Preda bought, at higher fair trade prices, 21 tons of the internationally organic-certified Pico and 35.5 tons of Indian mangos from the 77 Aeta families from 10 different communities that had mango crops this year. Preda Fairtrade shared out bonus payments of Php140,000 to the Aeta families. The mangos are made into organically-certified mango puree.

Mango Sapling Distribution.

Also, with the help of the Columban Fathers and Merry Year Foundation in South Korea,  we provided the Aeta with 2,000 mango saplings. The Aeta families planted them over the mountains of Zambales to help them reforest and strengthen their claim to their ancestral lands and preventing mining companies and grabbers stealing their lands. In Mindanao, Preda bought 659 tones of Fair Trade mangos from the members of our small farmers Fair Trade association. The mangos are all for export as dried mangos and conventional purees to World Shops in Germany and the UK.

Preda accreditation and higher standards.

The Preda Foundation is a DSWD-licensed and accredited social welfare and development agency, founded in 1974. It is accredited by local government and it has now reached the highest status and standard of excellence. It has been accredited in 2020 by the Philippine Council for NGO Certification (PCNC) and as a result it has been certified by the Bureau of Internal Revenue (BIR) as a “Donee Institution” since 9 November,2020. Philippine donors are exempted from paying the 30 percent donor’s tax. All donations will go to the children, none to administration.

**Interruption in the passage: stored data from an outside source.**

import Summits.BirchSwinnertonDyer.BirchSwinnertonDyer.Theses.GenusKolyvaginAtTwo
import Summits.BirchSwinnertonDyer.BirchSwinnertonDyer.Theorems.CMKolyvaginAtInertTwoConjugationTypeAtTwo
import Literature.NumberTheory.EllipticCurves.PointDivisibilityProofs
import Literature.NumberTheory.EllipticCurves.TorsionStructureProofs
import HarnessLib

/-!
# Route `GenusKolyvaginAtTwo`, support item Q1 `CyclicTorsionOfNegDisc` (stmt-BirchSwinnertonDyer-24879): PROVED

Prover seat bsd-line-gk2-p4 (g2, WIDTH-5 attach), cell `bsd-f1-sign2`, 2026-08-28. Item Q1 of the split of crux #3
`KolyvaginExactAtTwo` (route rev 6): on the habitat `Δ(E) < 0`, for a complex conjugation `c₀ ∈ Gal(ℚ̄/ℚ)` and every `M`,
the geometric torsion `E[2^M]` is CYCLIC over `ℤ[c₀]` — some `P ∈ E[2^M]` has `E[2^M] = ℤ·P + ℤ·c₀P` (equivalently
`E[2^M] ≅ ℤ/2^M[Gal(K/ℚ)]` free of rank one; the structural input that replaces the `±`-eigenspace decomposition at `2`).
UNCONDITIONAL (tree theorems only); it closes the item BY NAME (`cyclicTorsionOfNegDisc_proof`). BSD is not proved by this;
the parent crux #3 and the summit are untouched.

## Proof (elementary; no Nakayama, no matrices)

* `Δ < 0` ⟹ `c₀` moves a `2`-torsion point: `v ∈ E[2]` with `c₀v ≠ v` (CM sibling's
  `KolyvaginEigenTwo.exists_twoTorsion_smul_ne_of_Δ_neg`, from the sign of the discriminant of the `2`-division cubic). Then
  `0, v, c₀v, v + c₀v` are pairwise distinct, so `a·v + b·c₀v = 0 ⟹ 2 ∣ a, b`.
* INDEPENDENCE by induction on `k`: if `2^k P = v` then `a·P + b·c₀P = 0 ⟹ 2^{k+1} ∣ a, b` (multiply by `2^k` to get
  `2 ∣ a, b`, then apply the induction hypothesis to `2P`).
* LIFT: `E(ℚ̄)` is `2^k`-divisible (`zsmul_geomPoints_surjective_holds`, Silverman AEC III.4.2(a)), so some `P` has `2^k P = v`,
  and `P ∈ E[2^{k+1}]`.
* COUNT: `(a, b) ↦ a·P + b·c₀P` is injective on `(ℤ/2^{k+1})²` by independence and `#E[2^{k+1}] = 4^{k+1}`
  (`card_torsionPoints_eq_sq_holds`, AEC III.6.4(b)), hence onto: every `Q ∈ E[2^{k+1}]` is `a·P + b·c₀P`.

References: [SilvermanAEC2009] III.4.2(a), III.6.4(b); [GrossLMS1991] §4 (complex conjugation on `E[p]`); [McCallumLMS1991] §5.
-/

set_option linter.dupNamespace false -- tree convention: `Summit.BirchSwinnertonDyer.BirchSwinnertonDyer.Theorems` (summit = sub-problem)
set_option autoImplicit false
noncomputable section

open scoped Classical

namespace Summit.BirchSwinnertonDyer.BirchSwinnertonDyer.Theorems.GenusCyclicTorsion

open WeierstrassCurve Field Literature.NumberTheory.EllipticCurves Literature.NumberTheory.GaloisRepresentations

variable {W : WeierstrassCurve ℚ}

/-- `σ` commutes with integer multiples on `E(ℚ̄)` (the Galois action is by group automorphisms). [folklore] -/
theorem smul_zsmul_geomPoints (σ : absoluteGaloisGroup ℚ) (n : ℤ) (P : geomPoints W) : σ • (n • P) = n • (σ • P) :=
  map_zsmul (DistribSMul.toAddMonoidHom (geomPoints W) σ) n P

/-- **The `2`-torsion relation.** If `2v = 0` and `c₀v ≠ v`, then `a·v + b·c₀v = 0` forces `a` and `b` even: the four points
`0, v, c₀v, v + c₀v` are pairwise distinct. [cite: GrossLMS1991, §4 (action of complex conjugation on E[p])] -/
theorem two_dvd_of_rel_twoTorsion (c₀ : absoluteGaloisGroup ℚ) {v : geomPoints W} (hv2 : (2 : ℤ) • v = 0)
    (hcv : c₀ • v ≠ v) {a b : ℤ} (hrel : a • v + b • (c₀ • v) = 0) : (2 : ℤ) ∣ a ∧ (2 : ℤ) ∣ b := by
  have hv0 : v ≠ 0 := by
    rintro rfl
    exact hcv (smul_zero c₀)
  have hcv0 : c₀ • v ≠ 0 := fun h ↦ hv0 ((smul_eq_zero_iff_eq c₀).mp h)
  have hneg : -v = v := by
    rw [neg_eq_iff_add_eq_zero, ← two_zsmul]
    exact hv2
  have hc2 : (2 : ℤ) • (c₀ • v) = 0 := by rw [← smul_zsmul_geomPoints, hv2, smul_zero]
  -- reduce `a`, `b` mod `2`
  have hred : ∀ {w : geomPoints W}, (2 : ℤ) • w = 0 → ∀ n : ℤ, n • w = (n % 2) • w := by
    intro w hw n
    conv_lhs => rw [← Int.mul_ediv_add_emod n 2]
    rw [add_zsmul, mul_zsmul', hw, zsmul_zero, zero_add]
  rw [hred hv2 a, hred hc2 b] at hrel
  rcases Int.emod_two_eq_zero_or_one a with ha | ha <;> rcases Int.emod_two_eq_zero_or_one b with hb | hb
  · exact ⟨Int.dvd_of_emod_eq_zero ha, Int.dvd_of_emod_eq_zero hb⟩
  · exfalso
    rw [ha, hb, zero_zsmul, one_zsmul, zero_add] at hrel
    exact hcv0 hrel
  · exfalso
    rw [ha, hb, one_zsmul, zero_zsmul, add_zero] at hrel
    exact hv0 hrel
  · exfalso
    rw [ha, hb, one_zsmul, one_zsmul, add_comm, add_eq_zero_iff_eq_neg, hneg] at hrel
    exact hcv hrel

/-- **INDEPENDENCE.** If `2v = 0`, `c₀v ≠ v` and `2^k·P = v`, then `a·P + b·c₀P = 0 ⟹ 2^{k+1} ∣ a` and `2^{k+1} ∣ b`
(induction on `k`: multiply by `2^k` to see `a, b` even, then apply the case `k − 1` to `2P`). [cite: McCallumLMS1991, §5 (structure of E[p^M] under complex conjugation)] -/
theorem pow_dvd_of_rel (c₀ : absoluteGaloisGroup ℚ) {v : geomPoints W} (hv2 : (2 : ℤ) • v = 0) (hcv : c₀ • v ≠ v) :
    ∀ (k : ℕ) (P : geomPoints W), ((2 ^ k : ℕ) : ℤ) • P = v →
      ∀ a b : ℤ, a • P + b • (c₀ • P) = 0 → ((2 ^ (k + 1) : ℕ) : ℤ) ∣ a ∧ ((2 ^ (k + 1) : ℕ) : ℤ) ∣ b := by
  intro k
  induction k with
  | zero =>
    intro P hP a b hrel
    rw [pow_zero, Nat.cast_one, one_zsmul] at hP
    subst hP
    simpa using two_dvd_of_rel_twoTorsion c₀ hv2 hcv hrel
  | succ k ih =>
    intro P hP a b hrel
    -- multiply the relation by `2^(k+1)`: `a·v + b·c₀v = 0`, so `a`, `b` are even
    have hrel2 : a • v + b • (c₀ • v) = 0 := by
      have h := congrArg (fun Q : geomPoints W ↦ ((2 ^ (k + 1) : ℕ) : ℤ) • Q) hrel
      simp only [zsmul_add, smul_zero] at h
      rwa [← mul_zsmul, mul_comm, mul_zsmul, hP, ← mul_zsmul, mul_comm, mul_zsmul, ← smul_zsmul_geomPoints, hP] at h
    obtain ⟨⟨a₁, rfl⟩, ⟨b₁, rfl⟩⟩ := two_dvd_of_rel_twoTorsion c₀ hv2 hcv hrel2
    -- the relation for `2P`, which has `2^k · (2P) = v`
    have hP₁ : ((2 ^ k : ℕ) : ℤ) • ((2 : ℤ) • P) = v := by
      have hc : ((2 ^ k : ℕ) : ℤ) * 2 = ((2 ^ (k + 1) : ℕ) : ℤ) := by exact_mod_cast (pow_succ 2 k).symm
      rw [← mul_zsmul, hc, hP]
    have hrel₁ : a₁ • ((2 : ℤ) • P) + b₁ • (c₀ • ((2 : ℤ) • P)) = 0 := by
      rw [smul_zsmul_geomPoints, ← mul_zsmul, ← mul_zsmul, mul_comm a₁, mul_comm b₁]
      exact hrel
    obtain ⟨ha, hb⟩ := ih ((2 : ℤ) • P) hP₁ a₁ b₁ hrel₁
    refine ⟨?_, ?_⟩
    · have : ((2 ^ (k + 1 + 1) : ℕ) : ℤ) = 2 * ((2 ^ (k + 1) : ℕ) : ℤ) := by push_cast; ring
      rw [this]
      exact mul_dvd_mul_left 2 ha
    · have : ((2 ^ (k + 1 + 1) : ℕ) : ℤ) = 2 * ((2 ^ (k + 1) : ℕ) : ℤ) := by push_cast; ring
      rw [this]
      exact mul_dvd_mul_left 2 hb

/-- **Item Q1 `CyclicTorsionOfNegDisc` (stmt-BirchSwinnertonDyer-24879) — PROVED.** For elliptic `W/ℚ` with `Δ < 0`, a complex
conjugation `c₀` and any `M`, some `P ∈ E[2^M]` satisfies `E[2^M] = {a·P + b·c₀P}`: `M = 0` is trivial (`E[1] = 0`); for
`M = k + 1` take `v ∈ E[2]` moved by `c₀` (`exists_twoTorsion_smul_ne_of_Δ_neg`), lift it to `P` with `2^k P = v`
(`zsmul_geomPoints_surjective_holds`), and count: `(a, b) ↦ a·P + b·c₀P` is injective on `(ℤ/2^M)²` (`pow_dvd_of_rel`) and
`#E[2^M] = 4^M` (`card_torsionPoints_eq_sq_holds`), so it is onto. [cite: SilvermanAEC2009, Cor. III.6.4(b) and Prop. III.4.2(a)]
[cite: GrossLMS1991, §4] -/
theorem cyclicTorsionOfNegDisc_proof :
    Summit.BirchSwinnertonDyer.BirchSwinnertonDyer.Theses.GenusKolyvaginAtTwo.CyclicTorsionOfNegDisc := by
  intro W _ hΔ c₀ hc₀ M
  cases M with
  | zero =>
    refine ⟨0, fun Q ↦ ⟨0, 0, ?_⟩⟩
    obtain ⟨Q₀, hQ₀⟩ := Q
    have h : ((2 ^ 0 : ℕ) : ℤ) • Q₀ = 0 := (mem_geomTorsion_iff W _ Q₀).mp hQ₀
    rw [pow_zero, Nat.cast_one, one_zsmul] at h
    subst h
    apply Subtype.ext
    simp
  | succ k =>
    -- a `2`-torsion point moved by `c₀`
    obtain ⟨v, hv⟩ := KolyvaginEigenTwo.exists_twoTorsion_smul_ne_of_Δ_neg W hΔ hc₀
    have hv2 : (2 : ℤ) • (v : geomPoints W) = 0 := (mem_geomTorsion_iff W 2 (v : geomPoints W)).mp v.2
    have hcv : c₀ • (v : geomPoints W) ≠ v := fun h ↦ hv (Subtype.ext h)
    -- lift it: `2^k · P₀ = v`, so `P₀ ∈ E[2^(k+1)]`
    obtain ⟨P₀, hP₀⟩ := W.zsmul_geomPoints_surjective_holds (n := ((2 ^ k : ℕ) : ℤ))
      (by exact_mod_cast pow_ne_zero k two_ne_zero) (v : geomPoints W)
    simp only at hP₀
    set N : ℕ := 2 ^ (k + 1) with hN
    have hN2 : ((N : ℕ) : ℤ) = 2 * ((2 ^ k : ℕ) : ℤ) := by rw [hN]; push_cast; ring
    have hmem : ∀ {Q : geomPoints W}, ((2 ^ k : ℕ) : ℤ) • Q = v ∨ ((2 ^ k : ℕ) : ℤ) • Q = c₀ • (v : geomPoints W) →
        Q ∈ geomTorsion W (N : ℤ) := by
      intro Q hQ
      rw [mem_geomTorsion_iff, hN2, mul_zsmul]
      rcases hQ with h | h
      · rw [h, hv2]
      · rw [h, ← smul_zsmul_geomPoints, hv2, smul_zero]
    have hP₀mem : P₀ ∈ geomTorsion W (N : ℤ) := hmem (Or.inl hP₀)
    have hcP₀ : ((2 ^ k : ℕ) : ℤ) • (c₀ • P₀) = c₀ • (v : geomPoints W) := by
      rw [← smul_zsmul_geomPoints, hP₀]
    refine ⟨⟨P₀, hP₀mem⟩, ?_⟩
    -- the counting map
    haveI : NeZero N := ⟨pow_ne_zero _ two_ne_zero⟩
    have hlin : ∀ a b : ℤ, a • P₀ + b • (c₀ • P₀) ∈ geomTorsion W (N : ℤ) := fun a b ↦
      add_mem (AddSubgroup.zsmul_mem _ hP₀mem a) (AddSubgroup.zsmul_mem _ (hmem (Or.inr hcP₀)) b)
    let g : ZMod N × ZMod N → geomTorsion W (N : ℤ) := fun ab ↦
      ⟨(ab.1.val : ℤ) • P₀ + (ab.2.val : ℤ) • (c₀ • P₀), hlin _ _⟩
    have hinj : Function.Injective g := by
      rintro ⟨a, b⟩ ⟨a', b'⟩ h
      have h' : ((a.val : ℤ) - a'.val) • P₀ + ((b.val : ℤ) - b'.val) • (c₀ • P₀) = 0 := by
        have h0 := congrArg (fun Q : geomTorsion W (N : ℤ) ↦ (Q : geomPoints W)) h
        simp only [g] at h0
        rw [sub_zsmul, sub_zsmul, ← sub_eq_zero.mpr h0]
        abel
      obtain ⟨ha, hb⟩ := pow_dvd_of_rel c₀ hv2 hcv k P₀ hP₀ _ _ h'
      have hmod : ∀ {x y : ZMod N}, ((N : ℕ) : ℤ) ∣ (x.val : ℤ) - y.val → x = y := by
        intro x y hxy
        apply ZMod.val_injective N
        exact ((Nat.modEq_iff_dvd.mpr hxy).eq_of_lt_of_lt (ZMod.val_lt y) (ZMod.val_lt x)).symm
      exact Prod.ext (hmod ha) (hmod hb)
    have hcardT : Nat.card (geomTorsion W (N : ℤ)) = N ^ 2 :=
      card_torsionPoints_eq_sq_holds W (AlgebraicClosure ℚ) (n := N) (by exact_mod_cast (NeZero.ne N))
    haveI : Finite (geomTorsion W (N : ℤ)) := Nat.finite_of_card_ne_zero (by rw [hcardT]; positivity)
    have hle : Nat.card (geomTorsion W (N : ℤ)) ≤ Nat.card (ZMod N × ZMod N) := by
      rw [hcardT, Nat.card_prod, Nat.card_zmod, sq]
    have hbij : Function.Bijective g := hinj.bijective_of_nat_card_le hle
    intro Q
    obtain ⟨⟨a, b⟩, hab⟩ := hbij.2 Q
    refine ⟨(a.val : ℤ), (b.val : ℤ), ?_⟩
    apply Subtype.ext
    rw [← hab]
    simp only [g, AddSubgroup.coe_add, AddSubgroupClass.coe_zsmul]
    rfl

end Summit.BirchSwinnertonDyer.BirchSwinnertonDyer.Theorems.GenusCyclicTorsion

end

New Partnership with UN agencies

The United Nations Anti-trafficking and Anti-slavery agencies have recognized Preda as a high standard organization for helping trafficked, enslaved and abused children and has granted partial funding for 2020 and 2021.

Awards marked

In November, Preda marked the anniversary of the awarding of the prestigious International Martin Buber Plaque Prize for defending children’s rights. In January 2021 Preda will mark its fourth nomination for the Nobel Peace Prize. Preda was nominated by the German Human  Rights Commissioner Dr. Barbel Koefler. It was endorsed by several members of the German Parliament. That takes the total number of international awards for defending human rights to 17. Despite the spread of Covid-19, lockdowns and economic downturn, the work of the Foundation has succeeded and will continue in the years ahead with your support and help.